*Exercise brief*. Taking the listing below, restate word for word each line from the line with "open Finset Function" to the line with "2 ≤ s) (hsk", ends included, and stop there.

*Dataset records*.
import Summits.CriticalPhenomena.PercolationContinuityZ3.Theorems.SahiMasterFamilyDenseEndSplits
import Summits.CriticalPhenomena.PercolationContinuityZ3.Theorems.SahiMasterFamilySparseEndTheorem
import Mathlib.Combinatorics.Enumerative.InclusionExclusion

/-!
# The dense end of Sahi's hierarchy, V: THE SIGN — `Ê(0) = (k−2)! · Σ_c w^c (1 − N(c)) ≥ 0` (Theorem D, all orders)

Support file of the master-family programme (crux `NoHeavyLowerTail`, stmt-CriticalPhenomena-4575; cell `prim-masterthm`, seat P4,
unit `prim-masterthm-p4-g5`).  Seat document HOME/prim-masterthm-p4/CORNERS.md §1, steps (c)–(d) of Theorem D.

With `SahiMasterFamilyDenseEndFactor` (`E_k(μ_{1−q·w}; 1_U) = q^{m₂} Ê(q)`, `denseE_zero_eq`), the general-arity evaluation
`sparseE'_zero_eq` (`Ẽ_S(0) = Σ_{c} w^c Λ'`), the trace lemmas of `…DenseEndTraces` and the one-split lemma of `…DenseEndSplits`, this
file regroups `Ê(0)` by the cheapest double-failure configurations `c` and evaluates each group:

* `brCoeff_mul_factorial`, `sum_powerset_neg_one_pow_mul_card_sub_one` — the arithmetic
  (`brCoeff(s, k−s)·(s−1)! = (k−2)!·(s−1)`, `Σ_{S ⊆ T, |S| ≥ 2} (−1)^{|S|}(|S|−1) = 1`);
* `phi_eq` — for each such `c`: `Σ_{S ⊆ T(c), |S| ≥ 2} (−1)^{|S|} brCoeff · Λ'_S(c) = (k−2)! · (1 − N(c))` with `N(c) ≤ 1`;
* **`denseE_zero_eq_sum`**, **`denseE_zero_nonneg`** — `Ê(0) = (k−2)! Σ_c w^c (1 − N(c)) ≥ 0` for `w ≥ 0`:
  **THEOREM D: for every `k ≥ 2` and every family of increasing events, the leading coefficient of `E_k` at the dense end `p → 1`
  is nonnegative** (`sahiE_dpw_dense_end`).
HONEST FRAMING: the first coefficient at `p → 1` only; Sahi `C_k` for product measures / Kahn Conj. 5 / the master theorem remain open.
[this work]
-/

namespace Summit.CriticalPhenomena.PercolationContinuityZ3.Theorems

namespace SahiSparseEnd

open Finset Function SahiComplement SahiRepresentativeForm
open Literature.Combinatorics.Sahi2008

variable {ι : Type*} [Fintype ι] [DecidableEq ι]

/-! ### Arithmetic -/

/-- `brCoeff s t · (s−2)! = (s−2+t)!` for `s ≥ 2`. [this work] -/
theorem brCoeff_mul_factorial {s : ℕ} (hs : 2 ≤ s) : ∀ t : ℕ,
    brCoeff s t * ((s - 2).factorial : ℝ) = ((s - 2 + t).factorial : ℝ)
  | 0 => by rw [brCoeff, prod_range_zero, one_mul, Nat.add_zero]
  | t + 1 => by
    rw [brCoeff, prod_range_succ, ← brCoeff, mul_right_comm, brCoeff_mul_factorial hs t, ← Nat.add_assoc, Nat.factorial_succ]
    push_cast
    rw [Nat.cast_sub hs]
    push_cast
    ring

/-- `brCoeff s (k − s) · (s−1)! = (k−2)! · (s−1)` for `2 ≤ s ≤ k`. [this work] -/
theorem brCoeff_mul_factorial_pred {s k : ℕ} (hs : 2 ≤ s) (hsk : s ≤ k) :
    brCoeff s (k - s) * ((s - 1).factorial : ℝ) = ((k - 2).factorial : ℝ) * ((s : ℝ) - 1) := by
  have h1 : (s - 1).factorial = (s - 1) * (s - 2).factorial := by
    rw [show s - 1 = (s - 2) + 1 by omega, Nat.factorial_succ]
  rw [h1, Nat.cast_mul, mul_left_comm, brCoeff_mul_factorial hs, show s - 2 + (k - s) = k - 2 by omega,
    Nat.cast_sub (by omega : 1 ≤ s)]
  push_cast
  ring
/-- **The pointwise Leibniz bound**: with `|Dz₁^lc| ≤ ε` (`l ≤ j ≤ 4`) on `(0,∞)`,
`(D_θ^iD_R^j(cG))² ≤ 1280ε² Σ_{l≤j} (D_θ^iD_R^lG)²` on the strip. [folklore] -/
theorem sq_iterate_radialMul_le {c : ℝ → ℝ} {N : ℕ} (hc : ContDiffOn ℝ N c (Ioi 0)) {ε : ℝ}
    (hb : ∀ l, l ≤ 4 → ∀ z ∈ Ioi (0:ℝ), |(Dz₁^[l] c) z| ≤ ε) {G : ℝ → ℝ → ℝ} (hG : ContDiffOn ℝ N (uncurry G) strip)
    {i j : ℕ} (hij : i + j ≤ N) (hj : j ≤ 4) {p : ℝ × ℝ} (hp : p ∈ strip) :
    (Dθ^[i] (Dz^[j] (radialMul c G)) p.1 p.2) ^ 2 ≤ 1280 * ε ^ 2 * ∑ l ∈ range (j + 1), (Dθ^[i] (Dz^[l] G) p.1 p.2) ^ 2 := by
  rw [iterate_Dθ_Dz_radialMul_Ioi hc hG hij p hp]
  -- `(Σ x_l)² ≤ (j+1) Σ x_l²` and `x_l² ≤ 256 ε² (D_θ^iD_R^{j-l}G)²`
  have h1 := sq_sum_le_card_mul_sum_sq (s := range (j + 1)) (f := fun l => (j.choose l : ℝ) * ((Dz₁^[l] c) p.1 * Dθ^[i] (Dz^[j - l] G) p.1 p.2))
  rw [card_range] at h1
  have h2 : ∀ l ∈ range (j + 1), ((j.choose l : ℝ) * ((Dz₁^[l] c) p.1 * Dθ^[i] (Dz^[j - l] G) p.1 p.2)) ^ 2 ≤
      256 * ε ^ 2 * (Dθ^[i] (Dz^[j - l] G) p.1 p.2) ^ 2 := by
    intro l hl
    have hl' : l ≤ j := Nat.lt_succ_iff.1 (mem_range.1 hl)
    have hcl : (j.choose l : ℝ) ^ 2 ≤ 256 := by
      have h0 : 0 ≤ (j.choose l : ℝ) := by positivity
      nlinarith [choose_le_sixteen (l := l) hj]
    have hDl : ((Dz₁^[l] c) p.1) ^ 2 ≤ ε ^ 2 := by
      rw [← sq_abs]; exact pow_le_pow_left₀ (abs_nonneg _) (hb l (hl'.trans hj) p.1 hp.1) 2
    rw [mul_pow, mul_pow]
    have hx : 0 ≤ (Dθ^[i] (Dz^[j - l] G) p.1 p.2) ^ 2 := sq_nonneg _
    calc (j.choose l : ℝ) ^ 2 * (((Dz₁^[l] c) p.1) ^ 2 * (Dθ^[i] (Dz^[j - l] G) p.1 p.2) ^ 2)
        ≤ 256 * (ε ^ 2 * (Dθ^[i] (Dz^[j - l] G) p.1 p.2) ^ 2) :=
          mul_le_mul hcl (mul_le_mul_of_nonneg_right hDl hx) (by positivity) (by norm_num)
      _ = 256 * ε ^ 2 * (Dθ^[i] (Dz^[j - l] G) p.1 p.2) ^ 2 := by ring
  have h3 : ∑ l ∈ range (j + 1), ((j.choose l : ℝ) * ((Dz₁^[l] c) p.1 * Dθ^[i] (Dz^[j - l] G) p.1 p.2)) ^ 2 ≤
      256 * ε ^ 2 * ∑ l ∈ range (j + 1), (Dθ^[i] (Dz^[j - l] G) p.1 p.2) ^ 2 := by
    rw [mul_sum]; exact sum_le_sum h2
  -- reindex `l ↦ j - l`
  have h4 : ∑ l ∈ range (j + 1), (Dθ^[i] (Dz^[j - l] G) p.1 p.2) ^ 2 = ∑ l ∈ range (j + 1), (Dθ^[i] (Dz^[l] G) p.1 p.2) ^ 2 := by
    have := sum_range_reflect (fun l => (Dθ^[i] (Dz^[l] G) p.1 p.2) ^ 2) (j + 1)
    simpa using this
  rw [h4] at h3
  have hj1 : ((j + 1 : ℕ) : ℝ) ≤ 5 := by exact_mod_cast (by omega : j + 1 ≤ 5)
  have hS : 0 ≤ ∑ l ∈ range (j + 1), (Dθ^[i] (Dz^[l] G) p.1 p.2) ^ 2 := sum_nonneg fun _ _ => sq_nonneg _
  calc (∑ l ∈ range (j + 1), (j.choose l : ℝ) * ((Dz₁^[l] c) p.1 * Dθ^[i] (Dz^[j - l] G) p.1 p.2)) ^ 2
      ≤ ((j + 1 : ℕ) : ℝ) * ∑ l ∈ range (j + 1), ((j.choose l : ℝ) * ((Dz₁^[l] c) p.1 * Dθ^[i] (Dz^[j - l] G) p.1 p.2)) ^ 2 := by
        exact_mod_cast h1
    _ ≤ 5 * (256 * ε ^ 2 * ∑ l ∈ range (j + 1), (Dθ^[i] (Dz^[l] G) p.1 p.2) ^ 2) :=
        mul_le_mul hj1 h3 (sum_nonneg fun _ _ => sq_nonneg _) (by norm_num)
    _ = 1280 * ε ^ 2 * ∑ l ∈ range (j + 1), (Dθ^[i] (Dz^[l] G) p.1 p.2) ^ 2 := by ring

*Finished task*.
open Finset Function SahiComplement SahiRepresentativeForm
open Literature.Combinatorics.Sahi2008

variable {ι : Type*} [Fintype ι] [DecidableEq ι]

/-! ### Arithmetic -/

/-- `brCoeff s t · (s−2)! = (s−2+t)!` for `s ≥ 2`. [this work] -/
theorem brCoeff_mul_factorial {s : ℕ} (hs : 2 ≤ s) : ∀ t : ℕ,
    brCoeff s t * ((s - 2).factorial : ℝ) = ((s - 2 + t).factorial : ℝ)
  | 0 => by rw [brCoeff, prod_range_zero, one_mul, Nat.add_zero]
  | t + 1 => by
    rw [brCoeff, prod_range_succ, ← brCoeff, mul_right_comm, brCoeff_mul_factorial hs t, ← Nat.add_assoc, Nat.factorial_succ]
    push_cast
    rw [Nat.cast_sub hs]
    push_cast
    ring

/-- `brCoeff s (k − s) · (s−1)! = (k−2)! · (s−1)` for `2 ≤ s ≤ k`. [this work] -/
theorem brCoeff_mul_factorial_pred {s k : ℕ} (hs : 2 ≤ s) (hsk : s ≤ k) :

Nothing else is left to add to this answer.